Start of Block

import Summits.CriticalPhenomena.PercolationContinuityZ3.Theorems.Transplant.SkelConcExcessIn
import Summits.CriticalPhenomena.PercolationContinuityZ3.Theorems.Transplant.SkelConcReachHab
import Summits.CriticalPhenomena.PercolationContinuityZ3.Theorems.Transplant.SkelConcHout
import Summits.CriticalPhenomena.PercolationContinuityZ3.Theorems.Transplant.BoxProdZ2ConcReachExcess
import HarnessLib

/-!
# The rim excess of the corridor test over a planar skeleton, in the corridor-world window graph

builds on p205010 (kernel theorem, internal audit signed; external expert review pending).

Generic ((C), general node) twin of `BoxProdZ2.real_rim_le_concG` (`BoxProdZ2ConcReachExcess`): for the concentric scheme of
record `⟨Skel.cellGeomSG Φ C t Λ, q, δc⟩` over a `PlanarSkeletonConc Φ` rooted at `t`, the probability under the corridor law
`Wcor` that the root is joined to a RIM set — a part of the fresh habitat `Skel.habΩ = E^{α}_{x,y} ∪ H^{a'}_{y,y+du}` lying inside
the habitat proper `Q_α(y) ∪ E^far` and beyond depth `E − L'` — is at most the uniform excess bound `η` of an excess radius
`R₁ ≤ E − L'`, provided the explored neighbours of the fresh habitat are deep (`hdeep`, supplied on runs by `Skel.deep_of_run`).

Design (the Ω-route, lane ruling 2026-08-20): the exploration graph for the excess is the window graph `winGraphIn G Ucor` of the
WHOLE corridor world `Ucor = Vx ∪ E_{x,y} ∪ H` (so explored vertices are graph vertices and the subbox side-condition needs no
separation), the region is the fresh habitat minus the explored vertices, and the excess lemma is `Skel.real_rim_le_of_radius_In`
(`SkelConcExcessIn`). [cite: KozmaNitzan2024, §4 Lemma 12 (pp. 23–25), p. 30 (Step IV), p. 31]
-/

open MeasureTheory

namespace Summit.CriticalPhenomena.PercolationContinuityZ3.Theorems

namespace Transplant

namespace Skel

open Literature.Probability.Percolation Literature.Probability.LatticeModels SimpleGraph GadgetSystem ProbeHistory HSiteScheme Contour KNCells
open KNLevels
open Literature.Probability.Percolation.GM
open Literature.Probability.Percolation.KozmaNitzan.Cells (sgOf stepVec_apply_fst stepVec_apply_oth)
open Literature.Barriers.CriticalPhenomena (graphBall graphBall_finite mem_graphBall_self graphBall_mono)
open BoxProdZ2 (ConcRadiiG)

open scoped Classical

variable {V : Type} [DecidableEq V] {G : SimpleGraph V} [G.LocallyFinite] (Φ : PlanarSkeletonConc G)
variable {C : PCells} {t : V} {Λ : ConcRadiiG}

/-- **Rim excess of the corridor test, generic node.** Under the corridor law `Wcor` of the concentric scheme of record over a
planar skeleton (root `t`, cube span of depth `rQ = E`, incoming between-box of depth `≤ E`, staircase profile `≤ E`), if every
explored neighbour of the fresh habitat `E_{x,y} ∪ H` has depth `≤ R₀` (`hdeep`) and `R₁ ≤ E − L'` is a uniform excess radius for
entrance depth `R₀ + 1` and planar spread `50 r` (`hR₁`), then the root is joined to a rim set `Rim` (fresh-habitat vertices of the
habitat proper beyond depth `E − L'`) with probability `≤ η`. [cite: KozmaNitzan2024, §4 Lemma 12 (pp. 23–25), p. 31] -/
theorem real_rim_le_concSG [Countable V] (hΛ : WFS C Λ) {q : unitInterval} {δc : ℝ} {h : ProbeHistory V} {e : Site 2 × MDir}
    (hV : (⟨cellGeomSG Φ C t Λ, q, δc⟩ : KSchA V ℕ).Valid₂ G h e) {a' : ℕ}
    (ha' : a' ∈ (⟨cellGeomSG Φ C t Λ, q, δc⟩ : KSchA V ℕ).Γ.anchSet ((⟨cellGeomSG Φ C t Λ, q, δc⟩ : KSchA V ℕ).aOf₁ G h e) (tgt e))
    {du : MDir} (hdu : du ∈ (⟨cellGeomSG Φ C t Λ, q, δc⟩ : KSchA V ℕ).onward G h (tgt e))
    {E : ℕ} (hEQ : Λ.rQ ((⟨cellGeomSG Φ C t Λ, q, δc⟩ : KSchA V ℕ).aOf₁ G h e) (tgt e) = E)
    (hB : Λ.rB ((⟨cellGeomSG Φ C t Λ, q, δc⟩ : KSchA V ℕ).aOf₁ G h e) e.1 e.2 ≤ E) (hρ : ∀ ℓ, Λ.ρ a' (tgt e) du ℓ ≤ E)
    {R₀ : ℕ}
    (hdeep : ∀ a ∈ (⟨cellGeomSG Φ C t Λ, q, δc⟩ : KSchA V ℕ).Vx G h,
      ∀ b ∈ (⟨cellGeomSG Φ C t Λ, q, δc⟩ : KSchA V ℕ).Γ.Ewv ((⟨cellGeomSG Φ C t Λ, q, δc⟩ : KSchA V ℕ).aOf₁ G h e) e.1 e.2 ∪
        (faceDataSG Φ C t Λ).Hfull a' (tgt e) du,
      b ∉ (⟨cellGeomSG Φ C t Λ, q, δc⟩ : KSchA V ℕ).Vx G h → G.Adj a b → a ∈ graphBall G t R₀)
    {L' : ℕ} {η : ℝ} {R₁ : ℕ}
    (hR₁ : ∀ R', R₁ ≤ R' → ∀ (Rw : ℕ) (D' A' : Finset V), (∀ d ∈ D', d ∈ graphBall G t Rw) →
      (∀ d ∈ D', ∀ d' ∈ D', Φ.φ d - Φ.φ d' ∈ box 2 (50 * C.r)) → A' ⊆ D' → (∀ a ∈ A', a ∈ graphBall G t (R₀ + 1)) →
        (bondPercolation G q).real (excess G t R' D' A') ≤ η)
    (hR : R₁ ≤ E - L') {Rim : Finset V} (hRim : Rim ⊆ habΩ Φ C t (Λ := Λ) q δc h e a' du)
    (hRimHab : Rim ⊆ (⟨cellGeomSG Φ C t Λ, q, δc⟩ : KSchA V ℕ).Γ.Q ((⟨cellGeomSG Φ C t Λ, q, δc⟩ : KSchA V ℕ).aOf₁ G h e) (tgt e) ∪
      (⟨cellGeomSG Φ C t Λ, q, δc⟩ : KSchA V ℕ).Γ.Efar a' (tgt e) du)
    (hRimfar : ∀ t' ∈ Rim, t' ∉ graphBall G t (E - L')) :
    (prodBernoulli ((⟨cellGeomSG Φ C t Λ, q, δc⟩ : KSchA V ℕ).Wcor G (faceDataSG Φ C t Λ) h e
      ((⟨cellGeomSG Φ C t Λ, q, δc⟩ : KSchA V ℕ).aOf₁ G h e) a' du)).real (⋃ t' ∈ Rim, openConn t t') ≤ η := by
  set S : KSchA V ℕ := ⟨cellGeomSG Φ C t Λ, q, δc⟩ with hS
  set FD := faceDataSG Φ C t Λ with hFD
  set α := S.aOf₁ G h e with hα
  have hL := levelGeomSG Φ C t hΛ (Λ := Λ)
  have hQ : QSepGeom G S.Γ := qSepGeomSG Φ C t (Λ := Λ)
  have hSt := stepsGeomSG Φ C t hΛ (Λ := Λ)
  -- the fresh world `Wld = E_{x,y} ∪ H` and its unexplored part `D`
  set Wld : Finset V := S.Γ.Ewv α e.1 e.2 ∪ FD.Hfull a' (tgt e) du with hWld
  have hWldΩ : habΩ Φ C t (Λ := Λ) q δc h e a' du = Wld := rfl
  set D : Finset V := Wld.filter (fun b => b ∉ S.Vx G h) with hDdef
  -- (f1) the world lies in the graph ball of radius `E`
  have hWπ : ∀ b ∈ Wld, b ∈ graphBall G t E := fun b hb =>
    mem_graphBall_of_mem_Ewv_Hfull Φ hB (le_of_eq hEQ) hρ hb
  -- (f2) planar footprints of the world lie in `cen y + Λ_{25 r}`
  have hWpl : ∀ b ∈ Wld, Φ.φ b ∈ (box 2 (25 * C.r)).image (fun s => s + C.cen (tgt e)) := by
    intro b hb
    rcases Finset.mem_union.1 hb with hb | hb
    · rw [CellGeom.Ewv] at hb
      rcases Finset.mem_union.1 hb with hb | hb
      · change b ∈ Φ.VWin t (C.BtwN e.1 e.2) (Λ.rB α e.1 e.2) at hb
        exact C.BtwN_subset_box_image_tgt e.1 e.2 (Φ.φ_mem_of_mem_VWin hb)
      · change b ∈ Φ.VWin t (C.Q (tgt e)) (Λ.rQ α (tgt e)) at hb
        exact C.Q_subset_box_image _ (Φ.φ_mem_of_mem_VWin hb)
    · change b ∈ Φ.VStair t (C.Hfull (tgt e) du) (prof C Λ a' (tgt e) du) at hb
      exact C.Hfull_subset_box_image _ _ (Φ.mem_of_mem_VStair hb).1
  -- (f3) `Wld ⊆ Sx` and (f4) `Wld ⊆ Ucor`
  have hWSx : Wld ⊆ S.Sx G h e α a' du := by
    intro v hv
    rcases Finset.mem_union.1 hv with hv | hv
    · exact Finset.mem_union_left _ (Finset.mem_union_right _ hv)
    · rcases Finset.mem_union.1 (hSt.Hfull_subset _ _ _ _ ha' hv) with hv' | hv'
      · exact Finset.mem_union_left _ (Finset.mem_union_right _ (Finset.mem_union_right _ hv'))
      · exact Finset.mem_union_right _ hv'
  have hWU : Wld ⊆ S.Ucor G FD h e α a' du := by
    intro v hv
    rcases Finset.mem_union.1 hv with hv | hv
    · exact Finset.mem_union_left _ (Finset.mem_union_right _ hv)
    · exact Finset.mem_union_right _ hv
  have hDW : D ⊆ Wld := Finset.filter_subset _ _
  have hDV : ∀ b ∈ D, b ∉ S.Vx G h := fun b hb => (Finset.mem_filter.1 hb).2
  -- vertices of `Ucor` outside `D` are explored
  have hUout : ∀ x ∈ S.Ucor G FD h e α a' du, x ∉ D → x ∈ S.Vx G h := by
    intro x hx hxD
    by_contra hxV
    rcases Finset.mem_union.1 hx with hx | hx
    · rcases Finset.mem_union.1 hx with hx | hx
      · exact hxV hx
      · exact hxD (Finset.mem_filter.2 ⟨Finset.mem_union_left _ hx, hxV⟩)
    · exact hxD (Finset.mem_filter.2 ⟨Finset.mem_union_right _ hx, hxV⟩)
  -- the subbox property of `Wcor` on `D` in the window graph of the corridor world (no separation needed: `Ucor` IS the graph)
  have hWD : IsSubbox (winGraphIn G (S.Ucor G FD h e α a' du)) (S.Wcor G FD h e α a' du) q D :=
    KSchA.isSubbox_Wcor_graph (winGraphIn G (S.Ucor G FD h e α a' du)) (winGraphIn_le G _) hV.F_eq
      (hDW.trans hWSx) (hDW.trans hWU) (Finset.disjoint_left.2 fun b hb hbV => hDV b hb hbV)
      (fun u hu v hv huv => (winGraphIn_adj G).2 ⟨huv, hWU (hDW hu), hWU (hDW hv)⟩)
      (fun v hv x hx _ hadj => (winGraphIn_adj G).2 ⟨hadj, hx, hWU (hDW hv)⟩)
  -- `Wcor` vanishes off the edges of `G`
  have hWG : ∀ x, x ∉ G.edgeSet → S.Wcor G FD h e α a' du x = 0 := by
    intro x hx
    by_cases hxU : x ∈ wireSet (↑(S.Ucor G FD h e α a' du) : Set V)
    · by_cases hxS : x ∈ wireSet (↑(S.Sx G h e α a' du) : Set V)
      · have hxF : x ∉ S.F G h := by
          intro hxF
          rw [hV.F_eq, mem_edgesIn_iff] at hxF
          exact hx hxF.1
        rw [KSchA.Wcor_apply_of_mem hxU hxS hxF, KNLevels.lattW_apply, if_neg hx]
      · show restrW _ (restrW _ _) x = 0
        rw [restrW_apply_of_mem _ hxU, restrW_apply_of_not_mem _ hxS]
    · exact restrW_apply_of_not_mem _ hxU
  -- the root is explored, hence outside `D`
  have hroot : t ∉ D := fun hr => hDV _ hr (by have := hV.root_mem; exact this)
  -- the rim lies in `D`: inside the world (hypothesis) and fresh (separation of the habitat from the explored region)
  have hRimD : Rim ⊆ D := by
    intro t' ht
    refine Finset.mem_filter.2 ⟨hWldΩ ▸ hRim ht, fun htV => ?_⟩
    exact Finset.disjoint_left.1 (KSchA.disjoint_Vx_of_fresh hL hQ hV hdu hRimHab) ht htV
  -- entrances are deep
  have hA : ∀ a b, a ∉ D → b ∈ D → G.Adj a b → S.Wcor G FD h e α a' du s(a, b) ≠ 0 → b ∈ graphBall G t (R₀ + 1) := by
    intro a b haD hbD hadj hW
    have haU : a ∈ S.Ucor G FD h e α a' du := by
      by_contra haU
      exact hW (restrW_apply_of_not_mem _ fun hw => haU (Finset.mem_coe.1 (mk_mem_wireSet_iff.1 hw).1))
    have haV : a ∈ S.Vx G h := hUout a haU haD
    exact BoxProdZ2.mem_graphBall_succ_of_adj G (hdeep a haV b (hDW hbD) (hDV b hbD) hadj) hadj
  -- planar spread of `D`: differences of footprints lie in `Λ_{50 r}`
  have hDm : ∀ d ∈ D, ∀ d' ∈ D, Φ.φ d - Φ.φ d' ∈ box 2 (50 * C.r) := by
    intro d hd d' hd'
    obtain ⟨s, hs, hse⟩ := Finset.mem_image.1 (hWpl d (hDW hd))
    obtain ⟨s', hs', hse'⟩ := Finset.mem_image.1 (hWpl d' (hDW hd'))
    rw [← hse, ← hse', show s + C.cen (tgt e) - (s' + C.cen (tgt e)) = s - s' by abel]
    rw [mem_box] at hs hs' ⊢
    intro i
    have h1 := hs i
    have h2 := hs' i
    simp only [Pi.sub_apply]
    push_cast
    omega
  -- (`Skel.real_rim_le_of_radius_In` is stated at the classical `DecidableEq`; the subbox structure transports along the subsingleton)
  exact real_rim_le_of_radius_In Φ (Wt := S.Wcor G FD h e α a' du) (q := q) (D := D) (by convert hWD) (hDW.trans hWU) hWG hroot
    hRimD hRimfar hA hR₁ hR (fun b hb => hWπ b (hDW hb)) hDm

end Skel

end Transplant

end Summit.CriticalPhenomena.PercolationContinuityZ3.Theorems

End of Block

Exercise description
Print only what lies in the material above starting at the line with "exact Finset.mem_union_right _ hv'" and ending at the line with "KSchA.isSubbox_Wcor_graph (winGraphIn G", every line exactly as given.

Answer box
      · exact Finset.mem_union_right _ hv'
  have hWU : Wld ⊆ S.Ucor G FD h e α a' du := by
    intro v hv
    rcases Finset.mem_union.1 hv with hv | hv
    · exact Finset.mem_union_left _ (Finset.mem_union_right _ hv)
    · exact Finset.mem_union_right _ hv
  have hDW : D ⊆ Wld := Finset.filter_subset _ _
  have hDV : ∀ b ∈ D, b ∉ S.Vx G h := fun b hb => (Finset.mem_filter.1 hb).2
  -- vertices of `Ucor` outside `D` are explored
  have hUout : ∀ x ∈ S.Ucor G FD h e α a' du, x ∉ D → x ∈ S.Vx G h := by
    intro x hx hxD
    by_contra hxV
    rcases Finset.mem_union.1 hx with hx | hx
    · rcases Finset.mem_union.1 hx with hx | hx
      · exact hxV hx
      · exact hxD (Finset.mem_filter.2 ⟨Finset.mem_union_left _ hx, hxV⟩)
    · exact hxD (Finset.mem_filter.2 ⟨Finset.mem_union_right _ hx, hxV⟩)
  -- the subbox property of `Wcor` on `D` in the window graph of the corridor world (no separation needed: `Ucor` IS the graph)
  have hWD : IsSubbox (winGraphIn G (S.Ucor G FD h e α a' du)) (S.Wcor G FD h e α a' du) q D :=
    KSchA.isSubbox_Wcor_graph (winGraphIn G (S.Ucor G FD h e α a' du)) (winGraphIn_le G _) hV.F_eq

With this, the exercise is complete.